For the past four years, the two men have locked horns repeatedly over Gutierrez’s signature issue — immigration reform. As Gutierrez tells it, the president, despite his own civil rights background, has never understood the depth and intensity of Latino aspirations, and has been far too willing to play politics with an issue that concerns his entire community – and indeed, the entire country.

He has clashed with Obama over the president’s decision to keep deporting undocumented immigrants – in fact, in record numbers, roughly 400,000 a year, ostensibly to appease conservatives and to build support for a legalization program. Early on, Obama promised to increase pressure for legalization once the debate over health care reform was settled. But it never happened. Always, the answer was the same: “Mañana.”

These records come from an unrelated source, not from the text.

import Summits.ResolutionOfSingularities.ResolutionOfSingularities.Theorems.PurelyInseparableDim4ResConeTwoSlotDivisibilityPow
import Summits.ResolutionOfSingularities.ResolutionOfSingularities.Theorems.PurelyInseparableDim4TschirnhausJet
import Summits.ResolutionOfSingularities.ResolutionOfSingularities.Theorems.PurelyInseparableDim4TschirnhausFrame
import Summits.ResolutionOfSingularities.ResolutionOfSingularities.Theorems.PurelyInseparableDim4ResConeExceptionalRestriction
import Summits.ResolutionOfSingularities.ResolutionOfSingularities.Theorems.PurelyInseparableDim4ResConeTransport
import HarnessLib
import HarnessLib.Audit.Tags

/-!
# Purely inseparable four-folds — EXISTENCE OF THE SECOND TSCHIRNHAUS `ū = u − ψ(x_λ, x_μ)` at one state
# (cell `res-dim4-pi`, K2(p) lane, slice B; K24b-FRAME, the `u`-half «(E-u)» of the one-state re-framing)

[OURS · counted 0 · cell `res-dim4-pi` · K2(p) lane holder res-dim4-p-12 g3's ruling (iii) (bus 2026-08-29
02:51:49Z) and «typ-1 g3 takes (E-u)» (03:26:45Z); spec res-dim4-idea-4 g3 HANDOFF-g3 §11 («SECOND TSCHIRNHAUS
ū := u − ψ(x_λ,x_μ) killing the ū²-coefficient: S₀ = B₀ + ūB₁ + ū³V, V unit, char 5»); seat res-dim4-typ-1 g3.]
Nothing here proves K2(p)/K2(5), `NoIsolatedTrap 5 5` or resolution of singularities in dimension ≥ 4 /
characteristic `p` — NOT proved.  AI kernel work, weaker than expert review.

SETTING (fixed distinct letters `λ, μ, u, f`; `G` = the residual of a C∞ state in res-dim4-p-1 g4's canonical
`x_f`-jet frame `exists_canonical_frame_state`).  INPUT, all by value: `3 ≠ 0` in `K`; the pair-ledger READ-OFF
on the `x_f`-free rows `hled : coeff_n G = 0` for `n_f = 0`, `|n| < M`, `n_λ = 0 ∨ n_μ = 0` (typ-1 g3's βC3(4)
`frame_reading_eq_zero_of_born_four` / `coeff_map_eq_zero_of_pair_ledger_pow`); the `u`-FLAG VALUE
`V(0) = coeff_{x_λ x_μ u³} G ≠ 0`; the ENTRY `coeff_{x_λ x_μ u²} G = 0` (a degree-`4` monomial other than `x_f⁴`:
straightness).  OUTPUT (§3 **`exists_second_tschirnhaus`**): for every `N` a polynomial `ψ ∈ K[x_λ, x_μ]`
(`ψ(0) = 0`, `u, f ∉ vars ψ`; a linear part is allowed) such that the frame move `τ = FrameChange.tsch u ψ`
(`x_u ↦ x_u + ψ`) kills the `ū²`-ROW in jet form — `coeff_m (τ G) = 0` for `m_u = 2`, `m_f = 0`, `|m| ≤ N + 4`,
`|m| < M` — keeps `V(0)` and keeps the read-off `hled`.
MECHANISM.  §1: below degree `M` the `x_f`-free part of `G` is `x_λ x_μ · S` EXACTLY, `S := (G|_{x_f=0}) / x_λx_μ`
(`divMonomial`; the discarded monomials are `hled`-dead), so `G = x_λ x_μ·S + R` with `R ∈ (x_f) + 𝔪₀^M`, an ideal
preserved by every origin-fixing `τ` fixing `x_f` (§1 `coeff_tsch_eq_of_lowRows`).  §2: `S ∈ K[x_λ, x_μ, u]` has
`coeff_{u³} S = V(0) ≠ 0` and `coeff_{u²} S = 0`, so res-dim4-p-1 g3's FILE D `FrameChange.exists_jet` (letter `u`,
`d = 3`) gives a jet `φ` killing the `u²·m`-rows of `S(x_u + φ)`; `φ` may involve `x_f`, but `ψ := φ|_{x_f = 0}`
does the same job on the `x_f`-free rows (`S(x_u + φ) ≡ S(x_u + ψ) mod (x_f)`, p-7's
`ApproxCoordChange.aeval_sub_aeval_mem`).  §3 assembles; `V(0)` is kept by FILE D's `coeff_single_frameChange`.
What is NOT here: the `x_f`-frame (β1, res-dim4-p-1 g4), the chain-level dress, the persistence of the dead row
under corner steps (F1 (P) `cInf_normalForm_step_zero` for the full row; the jet form's `N − 4t` bookkeeping is
F2c's, res-dim4-p-2 g4), the straightness / `x_f`-jet bookkeeping under `τ` (next file).
[cite: Abhyankar1990, Lecture 25 pp. 216–217 and Lecture 26 pp. 228–229] [cite: CossartPiltant2009, I.8.3.6]
bears_on: LADDER-RESOLUTION:D157-DOOR2 (res-dim4-pi · K2(p) · slice B · K24b-FRAME (E-u)).  Supports
stmt-ResolutionOfSingularities-16155 (helper).
-/

set_option linter.dupNamespace false -- mandated namespace of this single-conjunct summit
/-- `κ′(b) := max(κ(b), 1) > 0`, the constant actually used to normalise. [cite: Balaban1985BackgroundPropagators, (3.132) p.422, bookkeeping] -/
def dimConstY' : ℝ := max (dimConstY b) 1

omit [CompleteSpace 𝔸] [DecidableEq Ff] in
/-- `0 < κ′(b)`. [cite: Balaban1985BackgroundPropagators, (3.132) p.422, bookkeeping] -/
theorem dimConstY'_pos : 0 < dimConstY' b := lt_of_lt_of_le one_pos (le_max_right _ _)

/-- **THE NORMALISED REAL MATRIX OF A LETTER**: `S := diag(w∘fst ∕ κ′) · reMatY b T · diag(w∘fst)` — the written repair's
`S̃ = D⁻¹W^{1/2}(QGQ*)W^{1/2}D⁻¹` on `I = 𝔅 × basis(𝔤)` with the site weights `w` (`= (Lʲη)^{−(1+d′∕2)}` at the record) and the basis constant.
It is the matrix about which the estimates (coercivity, decay) are HYPOTHESES downstream. [cite: Balaban1985BackgroundPropagators, (3.126) p.420 + (3.132) p.422 (dictionary)] -/
def normMatY (w : X → ℝ) (T : Module.End ℂ (X → 𝔸)) : Matrix (X × Ff) (X × Ff) ℝ :=
  Matrix.diagonal (fun a => w a.1 / dimConstY' b) * reMatY b T * Matrix.diagonal (fun a => w a.1)

omit [DecidableEq Ff] [DecidableEq X] in
/-- the inverse of an invertible real diagonal matrix. [folklore] -/
private theorem diagonal_inv_of_ne_zero {n : Type} [Fintype n] [DecidableEq n] (u : n → ℝ) (hu : ∀ a, u a ≠ 0) :
    (Matrix.diagonal u)⁻¹ = Matrix.diagonal fun a => (u a)⁻¹ := by
  apply Matrix.inv_eq_left_inv
  rw [Matrix.diagonal_mul_diagonal, ← Matrix.diagonal_one]
  congr 1
  funext a
  exact inv_mul_cancel₀ (hu a)

omit [CompleteSpace 𝔸] in
/-- the entries of the inverse normalised matrix: `S⁻¹ a c = (w a.1)⁻¹ · (reMatY b T)⁻¹ a c · κ′∕(w c.1)` (unconditionally in `T`).
[cite: Balaban1985BackgroundPropagators, (3.132) p.422, bookkeeping] -/
theorem normMatY_inv_apply {w : X → ℝ} (hw : ∀ x, w x ≠ 0) (T : Module.End ℂ (X → 𝔸)) (a c : X × Ff) :
    (normMatY b w T)⁻¹ a c = (w a.1)⁻¹ * (reMatY b T)⁻¹ a c * (dimConstY' b / w c.1) := by
  have h1 : ∀ a : X × Ff, w a.1 / dimConstY' b ≠ 0 := fun a => div_ne_zero (hw a.1) (dimConstY'_pos b).ne'
  have h2 : ∀ a : X × Ff, w a.1 ≠ 0 := fun a => hw a.1
  unfold normMatY
  rw [Matrix.mul_inv_rev, Matrix.mul_inv_rev, diagonal_inv_of_ne_zero _ h1, diagonal_inv_of_ne_zero _ h2,
    Matrix.diagonal_mul, Matrix.mul_diagonal, inv_div]
  ring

Gutierrez, who’s not a patient man by nature, hasn’t been willing to wait. In calls to his office, and in visits to his district and trips across the country, he recorss the pain and hardship of Latino families in deportation proceedings every day and feels compelled to act, he says.

So, he’s taken it upon himself to push and even embarrass the president by staging sit-ins, getting arrested, and in the waning months of 2012, even conducting an end-run around the White House to try to forge a bipartisan deal on the Dream Act with Florida senator Marco Rubio.

That last maneuver finally got the president’s attention. Gutierrez, in fact, may have single handedly ensured Obama’s re-election by forcing the president to issue an executive order that formally stayed the deportation of Dream Act beneficiaries, pending further legislative action. Obama had said he would never take such action. But the threat of Republicans seizing control of the immigration issue — possibly wooing back Latino electoral support — forced his hand.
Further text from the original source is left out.